Many thanks for the reply. Looking at the line based feed for arrivals, the same problem exists (i.e. all the imminent departures from Lewisham have the same ‘id’). This means that there’s no reference code to use for Signal R and a key has to be created to prevent some services (GQL) from dumping loads of the records.
As per the inserted extract (provided by my colleague at TfL) in the earlier reply - currently the DLR (DAISY) data unfortunately does not contain individual vehicle IDs. All predictions calling at the same station will be allocated the same prediction ID. We use this data for DLR predictions within our own digital tools.
Please can you tell us a bit more about what you are doing with the data downstream / at your end, and we’ll see if we can help?
Thanks, I’m building an app which allows customers to show departure boards from stops, narrowed down to particular services (e.g. From DLR at Lewisham to Bank).

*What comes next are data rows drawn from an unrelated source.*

import Literature.AlgebraicGeometry.Andre1996.WeilClassesAlgebraicallyAnchoredPencil
import HarnessLib

/-!
# Ring 2 / AbelianAll (André column) — the class target «WEIL CLASSES OF SPLIT `E`-WEIL STRUCTURES, EVERY CM FIELD `E`» in André's format
# (definition only)

research route, not a corollary; conditional on HC_CM plus one named minimal statement.

DEFINITION ONLY (nothing asserted, nothing proved; `HC_CM` absent). The Weil ladder names the split sectors for an IMAGINARY QUADRATIC field
(`WeilTypeLadder.SplitEightfolds`, `SplitWeilAbelianVarieties`: `φ² = -d`, the `K`-symmetrised hyperplane class `d·e^*a + φ^*e^*a` hyperbolic) and
the whole CM-field sector (`WeilClassesCMField`, rung R3; on Deligne's carriers `Ring2.Hypotheses.WeilClassesWeilTypeCM`, `e₀ ≥ 2`), but has no name
for the sector André's Lemme 6.3.3 is about: Weil classes of Weil structures satisfying his condition `(*)` — SPLIT, relative to a CM field `E` of ANY
degree `2e₀ ≥ 2` — in the typing fixed by the literature seat's `Andre1996.andre1996_splitWeilClasses_algebraicallyAnchoredPencil`:
`Deligne1982.IsWeilTypeCM B η R e₀ p` (`E = ℚ(η) ≅ ℚ[T]/(R(T²))`, `dim_E H¹ = 2p`), an `E`-COMPATIBLE HYPERPLANE CLASS `h = e^*a` (`a ≠ 0` rational;
Rosati = complex conjugation on `E`), `Motives.IsHyperbolicWeilType B η (p·e₀) h` («`φ` admettant un sous-espace totalement isotrope de dimension
`p`»), and the complexified `E`-line of Weil classes `weilClassesField B η (R(T²)) (2p)`. This file names that sector:

* `AndreSplitWeilClasses` (`@[conjecture]`): for every such datum, every RATIONAL class of `W_E ⊗ ℂ` is algebraic (the Hodge-type hypothesis is
  redundant — Weil classes of a Weil-type datum are of type `(p,p)`, Moonen–Zarhin's criterion, a theorem of the tree — and is omitted, exactly as in
  the literature seat's `…forall_rational_mem_algebraicClasses`).

In print: KNOWN for `p = 1` (Lefschetz) and for `p·e₀ ≤ 3` with `e₀ = 1` (split Weil sixfolds, Markman arXiv:2502.03415 Thm. 1.5.1, PREPRINT; fourfolds:
Markman 2023 / van Geemen–Schoen); OPEN in every dimension `2p·e₀ ≥ 8` («dimension `≥ 8`: nothing for any `K`», §1.2; «`[K:ℚ] > 2`», arXiv:2509.23403
§12). A CASE of the summit and of `HC_AV` (companion rows file: ON-PATH lemmas); implied by the literature seat's fact + `InvariantCyclesHoldFor` on
compact abelian pencils, and — the point of PART AD — by the door + carriers for `E`-Weil classes at `E`-tensor points over ONE elliptic curve
(companion files). A HYPOTHESIS ∕ TARGET wherever used; nothing here says it holds.
References: [cite: Andre1996Motifs, §6.3 b) condition (*) (p. 32), Lemme 6.3.3 (p. 33)] [cite: Deligne1982HodgeCycles, §4 (4.4), Cor. 4.2, Lemma 4.6]
[cite: MoonenZarhin1998WeilClasses, §1] [cite: Markman2025SecantWeil, §1.2 and Thm. 1.5.1] [cite: Markman2025SurveySecant, §12].
-/

noncomputable section

open CategoryTheory

namespace Summit.HodgeConjecture.HodgeConjecture.Ring2.AbelianAll

-- the cell's namespace repeats the summit name (`Summit.HodgeConjecture.HodgeConjecture…`), as in every `Ring2*` file
set_option linter.dupNamespace false

open Literature.AlgebraicGeometry Literature.AlgebraicGeometry.Motives
open Literature.AlgebraicGeometry.HodgeTheory
open Literature.AlgebraicGeometry.Deligne1982
open Literature.AlgebraicGeometry.VanGeemen1994 (pullbackOne)
open Literature.AlgebraicTopology.SingularHomology

/-- **`AndreSplitWeilClasses` — the Weil classes of SPLIT `E`-Weil structures (André's condition `(*)`), EVERY CM field `E`, are algebraic (typed; a
CASE of the summit).** For every complex abelian variety `B` with `η : B ⟶ B` of Weil type relative to the CM field `E = ℚ(η) ≅ ℚ[T]/(R(T²))` of degree
`2e₀`, `dim_E H¹(B, ℚ) = 2p` (`IsWeilTypeCM B η R e₀ p`), every projective embedding `e` and rational `a ≠ 0` whose hyperplane class `h = e^*a` is
`E`-compatible (`Q_h(η^*x, y) = -Q_h(x, η^*y)`) and SPLIT (`IsHyperbolicWeilType B η (p·e₀) h`), every RATIONAL class of
`W_E ⊗ ℂ = weilClassesField B η (R(T²)) (2p)` is algebraic. Hypotheses VERBATIM those of `Andre1996.andre1996_splitWeilClasses_algebraicallyAnchoredPencil`
(one datum). KNOWN in print for `p = 1` and for split sixfolds with `E` quadratic (preprint); OPEN for `2p·e₀ ≥ 8`. ON-PATH
`andreSplitWeilClasses_of_hodgeConjecture` (companion file). [cite: Andre1996Motifs, §6.3 b) (*) (p. 32) and Lemme 6.3.3 (p. 33)]
[cite: Deligne1982HodgeCycles, §4 (4.4), Cor. 4.2, Lemma 4.6] [cite: MoonenZarhin1998WeilClasses, §1] [cite: Markman2025SecantWeil, §1.2] [status: open] -/
@[conjecture] def AndreSplitWeilClasses : Prop :=
  ∀ (B : AbelianVariety ℂ) (η : B ⟶ B) (R : Polynomial ℤ) (e₀ p : ℕ) (e : ProjectiveEmbedding B.X)
    (a : complexBetti (projectiveSpace e.n ℂ) 2),
    IsWeilTypeCM B η R e₀ p → IsRationalClass a → a ≠ 0 →
    (∀ x y : complexBetti B.X 1,
      polarizationPairingOne B.X (complexBetti.map e.ι 2 a) (B.dim - 1) (pullbackOne B η x) y =
        -polarizationPairingOne B.X (complexBetti.map e.ι 2 a) (B.dim - 1) x (pullbackOne B η y)) →
    IsHyperbolicWeilType B η (p * e₀) (complexBetti.map e.ι 2 a) →
      ∀ w ∈ weilClassesField B η (R.comp (Polynomial.X ^ 2)) (2 * p), IsRationalClass w → w ∈ algebraicClasses B.X p

end Summit.HodgeConjecture.HodgeConjecture.Ring2.AbelianAll

end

With other services (e.g. Tube, Bus), it’s possible to keep services up to date using Signal R (rather than constant short polling). However the way Signal R appears to be configured, is that only changed services are sent in the payload.

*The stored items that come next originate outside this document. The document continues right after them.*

import Summits.HubbardSuperconductivity.HubbardSuperconductivity.Theorems.AnisotropyChordTransferFibre3Hole2Quarter

/-!
# Route `AnisotropyChord` / H0 rotor rung: HOLE₂(.75) at `L = 32` — kernel facts, part a (38 of the 152 `D₄`-classes)

KERNEL FACT for the twice-punctured `32 × 32` torus (zero data): the quarter-table interval Birman–Schwinger checker `Hole2.checkRepsQ`
(`…Fibre3Hole2Quarter`) accepts the listed separations at the certified constant `g_32 ≥ ¾ε₁(32)`, by ONE `decide +kernel`
(`maxHeartbeats 400000` pre-budgeted: the quarter Green table alone is ¾L³ interval operations, recomputed in each part).  The parts are
glued in `…Hole2L32` (`checkRepsQ_append`) and turned into `TwoHoleGap 32 (3/4·eps1 32)` by `Hole2.twoHoleGap_of_checkRepsQ`.
Prover seat `hubbard-h0-rotor-p3` g3; helper for stmt-HubbardSuperconductivity-19089 (`--supports`, helper class).
WHAT THIS IS NOT: nothing here proves superconductivity in the Hubbard model (rotor TARGET as worded stays FALSE, g15 verdict);
kernel facts for ONE input (HOLE₂(.75) at one `L`) of ONE conditional reduction (rung 19089). Tree imports only; no sorry, no `native_decide`.
-/

set_option linter.dupNamespace false
set_option autoImplicit false

namespace Summit.HubbardSuperconductivity.HubbardSuperconductivity.Theorems.AnisotropyChord.Transfer.Fibre3

namespace Hole2

/-- `D₄`-representatives of the nonzero separations of the `32 × 32` torus, part a. [folklore] -/
def reps32a : List (ℕ × ℕ) := [(1, 0), (1, 1), (2, 0), (2, 1), (2, 2), (3, 0), (3, 1), (3, 2), (3, 3), (4, 0), (4, 1), (4, 2), (4, 3), (4, 4), (5, 0), (5, 1), (5, 2), (5, 3), (5, 4), (5, 5), (6, 0), (6, 1), (6, 2), (6, 3), (6, 4), (6, 5), (6, 6), (7, 0), (7, 1), (7, 2), (7, 3), (7, 4), (7, 5), (7, 6), (7, 7), (8, 0), (8, 1), (8, 2)]

set_option maxHeartbeats 400000 in
/-- kernel fact: part a passes the quarter-table interval Birman–Schwinger test at `g_32 ≥ ¾ε₁(32)`. [folklore] -/
theorem checkRepsQ_32a : checkRepsQ 32 reps32a = true := by
  decide +kernel

end Hole2

end Summit.HubbardSuperconductivity.HubbardSuperconductivity.Theorems.AnisotropyChord.Transfer.Fibre3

Say for example, I call the arrivals end point for Lewisham DLR, I might get 5 results. If I subsscribe to the Signal R feed for the stopPoint, I might then get an update on one of these five services, two minutes later. Since there is no key to identify which service has changed (For Bus, Tube, updates have populated and distinct ‘id’ fields per update), there’s no way of dealing with the Signal R update, other than repolling for all serivces from the arrivals endpoint.
Unless of course I’m missing something! This leaves me to think that short-polling is the only method that will work for DLR.

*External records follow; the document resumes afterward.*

/-- Multiplying a low-dimensional generator by a point `[pt, a]` gives a low-dimensional generator modulo
relations (`PointMul`; the scaled integrand `a·p/q` has real-algebraic coefficients because `a` is algebraic).
[cite: KontsevichZagier2001, §4.1] -/
theorem pointMul_low_of (hM : PointMul) (r₀ : KZ.IntegralRep 0) (h0 : r₀.domain = Set.univ) :
    ∀ g ∈ lowDimAlgGens, ∃ g' ∈ lowDimAlgGens, KZ.of r₀ * g - g' ∈ KZ.relations := by
  rintro g (⟨s, rfl⟩ | ⟨s, p, q, hp, hq, hq0, hread, rfl⟩)
  · obtain ⟨s', _, _, hrel⟩ := hM 0 r₀ s h0
    exact ⟨KZ.of s', Or.inl ⟨s', rfl⟩, hrel⟩
  · obtain ⟨s', hd', hi', hrel⟩ := hM 1 r₀ s h0
    have ha : IsAlgebraic ℚ (r₀.integrand default) :=
      DimOne.dzl_isAlgebraic_integrand r₀ (by rw [h0]; exact Set.mem_univ _)
    refine ⟨KZ.of s', Or.inr ⟨s', Polynomial.C (r₀.integrand default) * p, q, fun i => ?_, hq,
      fun x hx => ?_, fun x hx => ?_, rfl⟩, hrel⟩
    · rw [Polynomial.coeff_C_mul]; exact ha.mul (hp i)
    · rw [hd'] at hx; exact hq0 x hx
    · rw [hd'] at hx
      rw [hi' hx]
      show r₀.integrand default * s.integrand x = _
      rw [hread hx]
      simp only [Polynomial.eval_mul, Polynomial.eval_C, mul_div_assoc]

/-- **Every Fubini generator is, modulo relations, in the low-dimensional sector's subgroup** (product cases through
the ideal property `KZ.mul_sub_mul_mem_relations`, the right-ideal property … [cite: KontsevichZagier2001, §4.1] -/
theorem fubiniGens_reduce_of (hT : CylinderTame) (hS : CylinderTame → CylinderStokes) (hB : CylinderBase)
    (hI : CylinderTame → IntervalPolyPoint) (hM : PointMul) :
    ∀ d ∈ fubiniGens, ∃ ℓ ∈ AddSubgroup.closure lowDimAlgGens, d - ℓ ∈ KZ.relations := by
  rintro d ((hd | hd) | ⟨b, hb, g, hg, hdg⟩)
  · exact ⟨d, AddSubgroup.subset_closure hd, by rw [sub_self]; exact KZ.relations.zero_mem⟩
  · obtain ⟨g', hg', hrel⟩ := lowCyl_toLow_of hT hS hB d (Or.inr hd)
    exact ⟨g', AddSubgroup.subset_closure hg', hrel⟩
  · have key : ∃ ℓ ∈ AddSubgroup.closure lowDimAlgGens, b * g - ℓ ∈ KZ.relations := by
      obtain ⟨g', hg', hgg'⟩ := lowCyl_toLow_of hT hS hB g hg
      rcases weightZero_toPoint_of hT hS hI b hb with hbrel | ⟨r₀, h0, hb0⟩
      · exact ⟨0, zero_mem _, by rw [sub_zero]; exact KZ.mul_mem_relations_right_holds _ _ hbrel⟩
      · obtain ⟨ℓ, hℓ, hrel⟩ := pointMul_low_of hM r₀ h0 g' hg'
        refine ⟨ℓ, AddSubgroup.subset_closure hℓ, ?_⟩
        have h1 : b * g - KZ.of r₀ * g' ∈ KZ.relations := KZ.mul_sub_mul_mem_relations hb0 hgg'
        have : b * g - ℓ = (b * g - KZ.of r₀ * g') + (KZ.of r₀ * g' - ℓ) := by abel
        rw [this]
        exact KZ.relations.add_mem h1 hrel
    obtain ⟨ℓ, hℓ, hrel⟩ := key
    rcases hdg with rfl | rfl
    · exact ⟨ℓ, hℓ, hrel⟩
    · refine ⟨ℓ, hℓ, ?_⟩
      have : g * b - ℓ = (g * b - b * g) + (b * g - ℓ) := by abel
      rw [this]
      exact KZ.relations.add_mem (KZ.mul_sub_mul_comm_mem_relations g b) hrel

/-- **The Fubini sector from the reduction and the low-dimensional kernel**: flatten a `ℤ`-combination of Fubini
generators, replace every generator by its low-dimensional representative, … [cite: KontsevichZagier2001, §1.2] -/
theorem fubiniLowDimKernel_of
    (hred : ∀ d ∈ fubiniGens, ∃ ℓ ∈ AddSubgroup.closure lowDimAlgGens, d - ℓ ∈ KZ.relations)
    (hlow : ∀ c ∈ AddSubgroup.closure lowDimAlgGens, KZ.eval c = 0 → c ∈ KZ.relations) :
    FubiniLowDimKernel := by
  intro c hc hev
  classical
  rw [← Submodule.span_int_eq_addSubgroupClosure, Submodule.mem_toAddSubgroup,
    Submodule.mem_span_set'] at hc
  obtain ⟨k, f, g, rfl⟩ := hc
  choose ℓ hℓ hrel using fun i => hred (g i) (g i).2
  have hdiff : ∑ i, f i • ((g i : KZ.FormalRep)) - ∑ i, f i • ℓ i ∈ KZ.relations := by
    rw [← Finset.sum_sub_distrib]
    refine sum_mem fun i _ => ?_
    rw [← smul_sub]
    exact KZ.relations.zsmul_mem (hrel i) _
  have hmem : ∑ i, f i • ℓ i ∈ AddSubgroup.closure lowDimAlgGens :=
    sum_mem fun i _ => AddSubgroup.zsmul_mem _ (hℓ i) _
  have hev' : KZ.eval (∑ i, f i • ℓ i) = 0 := by
    have h0 := KZ.relations_le_ker_eval_holds hdiff
    rw [AddMonoidHom.mem_ker, map_sub, hev, zero_sub, neg_eq_zero] at h0
    exact h0
  have hker := hlow _ hmem hev'
  have h := KZ.relations.add_mem hdiff hker
  rwa [sub_add_cancel] at h

/-- **THE FUBINI SECTOR** (modulo stubs 23–27 and the landed dimension-≤-1 algebraic sector): every vanishing
`ℤ`-combination of low-dimensional generators, cylinder representations of all … [cite: KontsevichZagier2001, §1.2] -/
theorem fubiniLowDimKernel : FubiniLowDimKernel :=
  fubiniLowDimKernel_of
    (fubiniGens_reduce_of stub_cylinderTame stub_cylinderStokes stub_cylinderBase stub_intervalPolyPoint
      stub_pointMul)
    lowDimAlgKernel

/-- **The crux on the Fubini sector**: every such vanishing combination lies in `KZ.relations ⊔ closure T`.
[cite: KontsevichZagier2001, §1.2] -/
theorem TateLifting_fubiniSector :
    ∀ c ∈ AddSubgroup.closure fubiniGens, KZ.eval c = 0 →
      c ∈ KZ.relations ⊔ AddSubgroup.closure tateFibres :=
  fun c hc hev => AddSubgroup.mem_sup_left (fubiniLowDimKernel c hc hev)

/-! ### Two-representation corollaries -/

/-- From a kernel statement on `closure S` to pairs of generators with the same value. [folklore] -/
theorem equivalent_of_kernel {S : Set KZ.FormalRep}
    (hK : ∀ c ∈ AddSubgroup.closure S, KZ.eval c = 0 → c ∈ KZ.relations)
    {n m : ℕ} {r : KZ.IntegralRep n} {r' : KZ.IntegralRep m} (hr : KZ.of r ∈ S) (hr' : KZ.of r' ∈ S)
    (hv : r.value = r'.value) : KZ.Equivalent r r' :=
  hK _ (sub_mem (AddSubgroup.subset_closure hr) (AddSubgroup.subset_closure hr'))
    (by rw [map_sub, KZ.eval_of, KZ.eval_of, hv, sub_self])

/-- Polynomial cubes of every dimension are Fubini generators (`n = 0`: a representation over `ℝ⁰`;
`n ≥ 1`: a cylinder generator with `q = 1`). [folklore] -/
theorem of_mem_fubiniGens_of_cubePoly {n : ℕ} (r : KZ.IntegralRep n)
    (P : MvPolynomial (Fin n) (algebraicClosure ℚ ℝ))
    (hd : r.domain = Set.pi Set.univ (fun _ => Set.Ioo (0 : ℝ) 1))
    (hi : Set.EqOn r.integrand (fun z => MvPolynomial.aeval z P) r.domain) : KZ.of r ∈ fubiniGens := by
  cases n with
  | zero => exact Or.inl (Or.inl (Or.inl ⟨r, rfl⟩))
  | succ k =>
    refine Or.inl (Or.inr ⟨k, P, 1, r, fun t _ => by rw [map_one]; exact one_ne_zero, hd,
      fun z hz => ?_, rfl⟩)
    rw [hi hz]
    simp only [map_one, div_one]

/-- Cylinder representations are Fubini generators. [folklore] -/
theorem of_mem_fubiniGens_of_cylinder {n : ℕ} (r : KZ.IntegralRep (n + 1))
    (P : MvPolynomial (Fin (n + 1)) (algebraicClosure ℚ ℝ)) (q : Polynomial (algebraicClosure ℚ ℝ))
    (hq : ∀ t ∈ Set.Icc (0 : ℝ) 1, Polynomial.aeval t q ≠ 0)
    (hd : r.domain = Set.pi Set.univ (fun _ => Set.Ioo (0 : ℝ) 1))
    (hi : Set.EqOn r.integrand (fun z => MvPolynomial.aeval z P / Polynomial.aeval (z 0) q) r.domain) :
    KZ.of r ∈ fubiniGens :=
  Or.inl (Or.inr ⟨n, P, q, r, hq, hd, hi, rfl⟩)

/-- **KZ's Conjecture 1 for polynomial cubes of ANY dimensions** (modulo the stubs): two honest representations
`[(0,1)ⁿ, P]`, `[(0,1)ᵐ, P′]` with `P ∈ K[z₁..z_n]`, `P′ ∈ K[z₁..z_m]` (`K` = … [cite: KontsevichZagier2001, §1.2] -/
theorem kzPeriodConjecture_cubePoly_of (hK : FubiniLowDimKernel) :
    ∀ (n m : ℕ) (r : KZ.IntegralRep n) (r' : KZ.IntegralRep m)
      (P : MvPolynomial (Fin n) (algebraicClosure ℚ ℝ)) (P' : MvPolynomial (Fin m) (algebraicClosure ℚ ℝ)),
      r.domain = Set.pi Set.univ (fun _ => Set.Ioo (0 : ℝ) 1) →
      Set.EqOn r.integrand (fun z => MvPolynomial.aeval z P) r.domain →
      r'.domain = Set.pi Set.univ (fun _ => Set.Ioo (0 : ℝ) 1) →
      Set.EqOn r'.integrand (fun z => MvPolynomial.aeval z P') r'.domain →
      r.value = r'.value → KZ.Equivalent r r' :=
  fun _ _ r r' P P' hd hi hd' hi' hv =>
    equivalent_of_kernel hK (of_mem_fubiniGens_of_cubePoly r P hd hi)
      (of_mem_fubiniGens_of_cubePoly r' P' hd' hi') hv

/-- **KZ's Conjecture 1 for cylinder representations of ANY dimensions** (modulo the stubs): two honest
representations `[(0,1)ⁿ⁺¹, P(z)/q(z₀)]`, `[(0,1)ᵐ⁺¹, P′(z)/q′(z₀)]` over `K` with the same value are
KZ-equivalent. [cite: KontsevichZagier2001, §1.2] -/
theorem kzPeriodConjecture_cylinder_of (hK : FubiniLowDimKernel) :
    ∀ (n m : ℕ) (r : KZ.IntegralRep (n + 1)) (r' : KZ.IntegralRep (m + 1))
      (P : MvPolynomial (Fin (n + 1)) (algebraicClosure ℚ ℝ)) (q : Polynomial (algebraicClosure ℚ ℝ))
      (P' : MvPolynomial (Fin (m + 1)) (algebraicClosure ℚ ℝ)) (q' : Polynomial (algebraicClosure ℚ ℝ)),
      (∀ t ∈ Set.Icc (0 : ℝ) 1, Polynomial.aeval t q ≠ 0) →
      r.domain = Set.pi Set.univ (fun _ => Set.Ioo (0 : ℝ) 1) →
      Set.EqOn r.integrand (fun z => MvPolynomial.aeval z P / Polynomial.aeval (z 0) q) r.domain →
      (∀ t ∈ Set.Icc (0 : ℝ) 1, Polynomial.aeval t q' ≠ 0) →
      r'.domain = Set.pi Set.univ (fun _ => Set.Ioo (0 : ℝ) 1) →
      Set.EqOn r'.integrand (fun z => MvPolynomial.aeval z P' / Polynomial.aeval (z 0) q') r'.domain →
      r.value = r'.value → KZ.Equivalent r r' :=
  fun _ _ r r' P q P' q' hq hd hi hq' hd' hi' hv =>
    equivalent_of_kernel hK (of_mem_fubiniGens_of_cylinder r P q hq hd hi)
      (of_mem_fubiniGens_of_cylinder r' P' q' hq' hd' hi') hv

Hi, when a prediction has changed, all the predictions with the same ID should be re-sent. There should therefore be no need to short-poll since when you receive a prediction update, you should be able to replace all predictions you already have with the new ones you’ve received.
As an example, suppose you receive a prediction update with two predictions with ID -436501339, and you already have three predictions with ID -436501339. In this case, you can replace the three existing predictions with the two new ones (one of the previous predictions probably represents a train that has already arrived at the station).
Our website uses SignalR to update predictions, without any short-polling required:
Ok thanks. That does perhaps provide a route for me to proceed if all same-id projections are wrapped in this way. I’m actually using GQL subscriptions between my app and server. GQL subscriptions really rely on unique IDs per item, so I will need to find a way to implement this separately. Thanks.